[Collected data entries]
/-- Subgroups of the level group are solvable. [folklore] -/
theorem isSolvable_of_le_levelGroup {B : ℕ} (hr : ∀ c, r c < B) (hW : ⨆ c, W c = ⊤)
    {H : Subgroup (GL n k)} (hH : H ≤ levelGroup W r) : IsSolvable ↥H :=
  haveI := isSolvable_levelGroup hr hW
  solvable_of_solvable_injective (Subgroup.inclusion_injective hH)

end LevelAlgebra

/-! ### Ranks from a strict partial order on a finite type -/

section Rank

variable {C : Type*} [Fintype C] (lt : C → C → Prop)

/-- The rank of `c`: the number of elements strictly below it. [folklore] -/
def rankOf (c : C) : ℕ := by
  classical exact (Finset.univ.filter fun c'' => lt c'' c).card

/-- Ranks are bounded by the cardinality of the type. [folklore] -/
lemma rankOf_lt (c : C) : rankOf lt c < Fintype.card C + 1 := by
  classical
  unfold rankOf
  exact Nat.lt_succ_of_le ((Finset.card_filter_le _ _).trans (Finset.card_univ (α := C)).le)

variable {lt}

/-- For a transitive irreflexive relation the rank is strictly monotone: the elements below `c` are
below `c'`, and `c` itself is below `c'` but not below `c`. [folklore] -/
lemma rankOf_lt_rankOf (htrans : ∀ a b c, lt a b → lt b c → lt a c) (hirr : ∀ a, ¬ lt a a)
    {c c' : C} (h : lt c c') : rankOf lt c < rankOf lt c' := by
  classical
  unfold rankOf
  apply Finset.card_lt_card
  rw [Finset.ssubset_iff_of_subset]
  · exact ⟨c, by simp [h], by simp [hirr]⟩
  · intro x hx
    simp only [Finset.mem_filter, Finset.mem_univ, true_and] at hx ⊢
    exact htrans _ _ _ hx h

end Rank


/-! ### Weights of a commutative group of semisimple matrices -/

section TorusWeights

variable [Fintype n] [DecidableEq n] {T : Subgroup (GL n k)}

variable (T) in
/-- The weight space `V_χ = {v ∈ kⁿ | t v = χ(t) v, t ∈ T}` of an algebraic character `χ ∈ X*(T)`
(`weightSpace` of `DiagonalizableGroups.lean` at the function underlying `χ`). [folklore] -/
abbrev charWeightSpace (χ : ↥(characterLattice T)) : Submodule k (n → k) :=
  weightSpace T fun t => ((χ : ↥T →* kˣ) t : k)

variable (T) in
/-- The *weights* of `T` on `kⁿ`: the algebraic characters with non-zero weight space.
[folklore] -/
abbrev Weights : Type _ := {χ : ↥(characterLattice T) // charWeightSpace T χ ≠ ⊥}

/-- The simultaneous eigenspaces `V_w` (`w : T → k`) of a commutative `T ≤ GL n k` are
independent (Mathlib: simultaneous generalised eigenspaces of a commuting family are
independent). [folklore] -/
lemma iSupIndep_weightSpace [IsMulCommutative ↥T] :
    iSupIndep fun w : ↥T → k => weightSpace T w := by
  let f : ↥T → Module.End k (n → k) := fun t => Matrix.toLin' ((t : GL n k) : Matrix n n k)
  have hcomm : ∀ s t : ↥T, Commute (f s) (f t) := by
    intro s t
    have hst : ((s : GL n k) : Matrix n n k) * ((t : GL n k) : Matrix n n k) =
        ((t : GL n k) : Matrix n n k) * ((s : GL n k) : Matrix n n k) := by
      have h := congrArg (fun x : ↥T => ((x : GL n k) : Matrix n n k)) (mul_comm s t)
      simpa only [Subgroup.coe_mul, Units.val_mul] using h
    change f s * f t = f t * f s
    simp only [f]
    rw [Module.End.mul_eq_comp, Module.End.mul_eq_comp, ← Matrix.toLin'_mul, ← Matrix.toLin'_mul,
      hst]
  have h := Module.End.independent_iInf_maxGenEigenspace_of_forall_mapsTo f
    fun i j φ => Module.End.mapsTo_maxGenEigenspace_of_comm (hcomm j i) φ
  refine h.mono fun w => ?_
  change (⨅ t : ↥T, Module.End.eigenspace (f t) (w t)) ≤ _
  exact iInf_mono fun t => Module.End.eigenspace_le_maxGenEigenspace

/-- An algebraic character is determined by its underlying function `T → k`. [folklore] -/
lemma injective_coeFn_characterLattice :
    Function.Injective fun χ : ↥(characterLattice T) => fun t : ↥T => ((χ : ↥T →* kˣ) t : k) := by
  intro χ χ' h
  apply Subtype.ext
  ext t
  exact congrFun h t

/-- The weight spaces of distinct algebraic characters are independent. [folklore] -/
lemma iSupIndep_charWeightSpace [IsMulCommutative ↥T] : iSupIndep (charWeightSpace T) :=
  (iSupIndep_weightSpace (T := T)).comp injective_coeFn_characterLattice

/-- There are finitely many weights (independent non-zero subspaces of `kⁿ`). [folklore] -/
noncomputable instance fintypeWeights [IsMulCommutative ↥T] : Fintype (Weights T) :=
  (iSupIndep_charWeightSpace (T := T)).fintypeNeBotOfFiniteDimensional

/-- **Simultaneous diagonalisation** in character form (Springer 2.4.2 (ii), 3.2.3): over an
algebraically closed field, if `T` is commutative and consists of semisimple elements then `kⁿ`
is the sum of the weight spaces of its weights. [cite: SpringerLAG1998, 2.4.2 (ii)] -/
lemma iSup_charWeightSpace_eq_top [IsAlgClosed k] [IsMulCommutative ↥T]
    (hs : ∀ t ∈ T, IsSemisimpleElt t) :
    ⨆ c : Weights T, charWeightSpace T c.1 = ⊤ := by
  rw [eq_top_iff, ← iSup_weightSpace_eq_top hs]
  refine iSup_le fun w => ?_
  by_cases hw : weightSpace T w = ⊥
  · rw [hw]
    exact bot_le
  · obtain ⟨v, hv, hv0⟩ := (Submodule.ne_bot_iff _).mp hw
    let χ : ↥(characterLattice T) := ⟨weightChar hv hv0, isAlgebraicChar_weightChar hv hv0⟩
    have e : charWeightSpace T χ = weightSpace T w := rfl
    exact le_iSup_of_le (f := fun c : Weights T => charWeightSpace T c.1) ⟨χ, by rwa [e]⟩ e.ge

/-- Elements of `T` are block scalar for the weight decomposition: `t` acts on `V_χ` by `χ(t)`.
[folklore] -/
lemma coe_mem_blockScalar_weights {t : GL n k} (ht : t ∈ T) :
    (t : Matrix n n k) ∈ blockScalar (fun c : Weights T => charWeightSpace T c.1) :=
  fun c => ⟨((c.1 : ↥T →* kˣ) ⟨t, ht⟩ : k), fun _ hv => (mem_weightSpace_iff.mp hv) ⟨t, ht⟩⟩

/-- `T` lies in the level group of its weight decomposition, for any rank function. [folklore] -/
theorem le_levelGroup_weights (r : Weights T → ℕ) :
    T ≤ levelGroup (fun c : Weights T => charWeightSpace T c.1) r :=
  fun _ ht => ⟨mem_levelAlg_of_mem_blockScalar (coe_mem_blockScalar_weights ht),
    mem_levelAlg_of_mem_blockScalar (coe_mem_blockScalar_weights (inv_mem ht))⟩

==

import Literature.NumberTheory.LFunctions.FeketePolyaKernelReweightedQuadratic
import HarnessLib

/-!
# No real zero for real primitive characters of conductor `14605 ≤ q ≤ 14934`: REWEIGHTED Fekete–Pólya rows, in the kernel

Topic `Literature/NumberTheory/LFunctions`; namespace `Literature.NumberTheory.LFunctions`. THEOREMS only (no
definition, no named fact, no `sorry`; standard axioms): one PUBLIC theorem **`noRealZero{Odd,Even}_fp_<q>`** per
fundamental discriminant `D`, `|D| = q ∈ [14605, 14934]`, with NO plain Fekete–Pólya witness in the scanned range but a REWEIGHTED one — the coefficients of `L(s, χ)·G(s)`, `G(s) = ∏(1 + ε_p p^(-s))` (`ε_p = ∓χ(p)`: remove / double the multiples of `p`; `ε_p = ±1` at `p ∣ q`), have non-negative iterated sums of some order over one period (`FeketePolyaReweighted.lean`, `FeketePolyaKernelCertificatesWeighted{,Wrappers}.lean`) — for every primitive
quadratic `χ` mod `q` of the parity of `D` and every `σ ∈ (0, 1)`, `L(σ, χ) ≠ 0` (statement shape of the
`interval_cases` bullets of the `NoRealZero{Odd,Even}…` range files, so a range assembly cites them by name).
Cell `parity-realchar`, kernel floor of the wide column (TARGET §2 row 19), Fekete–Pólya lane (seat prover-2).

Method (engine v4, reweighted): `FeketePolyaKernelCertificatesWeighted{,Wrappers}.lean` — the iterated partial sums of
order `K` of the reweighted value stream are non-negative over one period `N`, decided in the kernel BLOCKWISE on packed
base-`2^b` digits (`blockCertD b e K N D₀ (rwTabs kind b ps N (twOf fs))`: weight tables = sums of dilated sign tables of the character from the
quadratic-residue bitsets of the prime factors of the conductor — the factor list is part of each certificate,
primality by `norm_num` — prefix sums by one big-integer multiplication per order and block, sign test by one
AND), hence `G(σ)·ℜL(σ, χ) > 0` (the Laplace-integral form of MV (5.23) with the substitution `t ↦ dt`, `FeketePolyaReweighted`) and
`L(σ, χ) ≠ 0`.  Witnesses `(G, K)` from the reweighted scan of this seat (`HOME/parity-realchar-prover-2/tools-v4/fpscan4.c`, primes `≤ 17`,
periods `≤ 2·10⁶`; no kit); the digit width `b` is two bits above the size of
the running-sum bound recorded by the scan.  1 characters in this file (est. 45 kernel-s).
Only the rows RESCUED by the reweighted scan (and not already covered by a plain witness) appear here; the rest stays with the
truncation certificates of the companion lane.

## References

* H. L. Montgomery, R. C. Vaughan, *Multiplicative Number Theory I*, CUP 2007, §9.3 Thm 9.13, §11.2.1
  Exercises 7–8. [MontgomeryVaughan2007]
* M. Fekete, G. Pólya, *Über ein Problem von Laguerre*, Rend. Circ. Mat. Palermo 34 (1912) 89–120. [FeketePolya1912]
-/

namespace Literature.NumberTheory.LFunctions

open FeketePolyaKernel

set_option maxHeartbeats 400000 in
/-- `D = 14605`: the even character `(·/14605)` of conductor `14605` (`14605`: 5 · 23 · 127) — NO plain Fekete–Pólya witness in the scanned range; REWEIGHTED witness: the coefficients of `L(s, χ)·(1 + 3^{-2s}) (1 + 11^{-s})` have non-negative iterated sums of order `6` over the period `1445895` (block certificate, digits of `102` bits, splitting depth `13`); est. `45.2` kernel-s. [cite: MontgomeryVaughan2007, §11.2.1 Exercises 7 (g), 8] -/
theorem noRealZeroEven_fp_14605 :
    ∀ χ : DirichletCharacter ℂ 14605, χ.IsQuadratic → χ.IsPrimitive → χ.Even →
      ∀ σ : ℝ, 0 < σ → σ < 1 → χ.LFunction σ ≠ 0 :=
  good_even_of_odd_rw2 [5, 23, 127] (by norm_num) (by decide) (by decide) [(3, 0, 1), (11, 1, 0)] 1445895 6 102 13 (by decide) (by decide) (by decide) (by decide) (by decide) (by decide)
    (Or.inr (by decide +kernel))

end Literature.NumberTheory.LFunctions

TASK TO CARRY OUT - Above are the records. Print exactly, and only, the lines from the line with "have hst : ((s" to the line with "(iSupIndep_weightSpace (T := T)).comp", both inclusive.

ANSWER BOX -
    have hst : ((s : GL n k) : Matrix n n k) * ((t : GL n k) : Matrix n n k) =
        ((t : GL n k) : Matrix n n k) * ((s : GL n k) : Matrix n n k) := by
      have h := congrArg (fun x : ↥T => ((x : GL n k) : Matrix n n k)) (mul_comm s t)
      simpa only [Subgroup.coe_mul, Units.val_mul] using h
    change f s * f t = f t * f s
    simp only [f]
    rw [Module.End.mul_eq_comp, Module.End.mul_eq_comp, ← Matrix.toLin'_mul, ← Matrix.toLin'_mul,
      hst]
  have h := Module.End.independent_iInf_maxGenEigenspace_of_forall_mapsTo f
    fun i j φ => Module.End.mapsTo_maxGenEigenspace_of_comm (hcomm j i) φ
  refine h.mono fun w => ?_
  change (⨅ t : ↥T, Module.End.eigenspace (f t) (w t)) ≤ _
  exact iInf_mono fun t => Module.End.eigenspace_le_maxGenEigenspace

/-- An algebraic character is determined by its underlying function `T → k`. [folklore] -/
lemma injective_coeFn_characterLattice :
    Function.Injective fun χ : ↥(characterLattice T) => fun t : ↥T => ((χ : ↥T →* kˣ) t : k) := by
  intro χ χ' h
  apply Subtype.ext
  ext t
  exact congrFun h t

/-- The weight spaces of distinct algebraic characters are independent. [folklore] -/
lemma iSupIndep_charWeightSpace [IsMulCommutative ↥T] : iSupIndep (charWeightSpace T) :=
  (iSupIndep_weightSpace (T := T)).comp injective_coeFn_characterLattice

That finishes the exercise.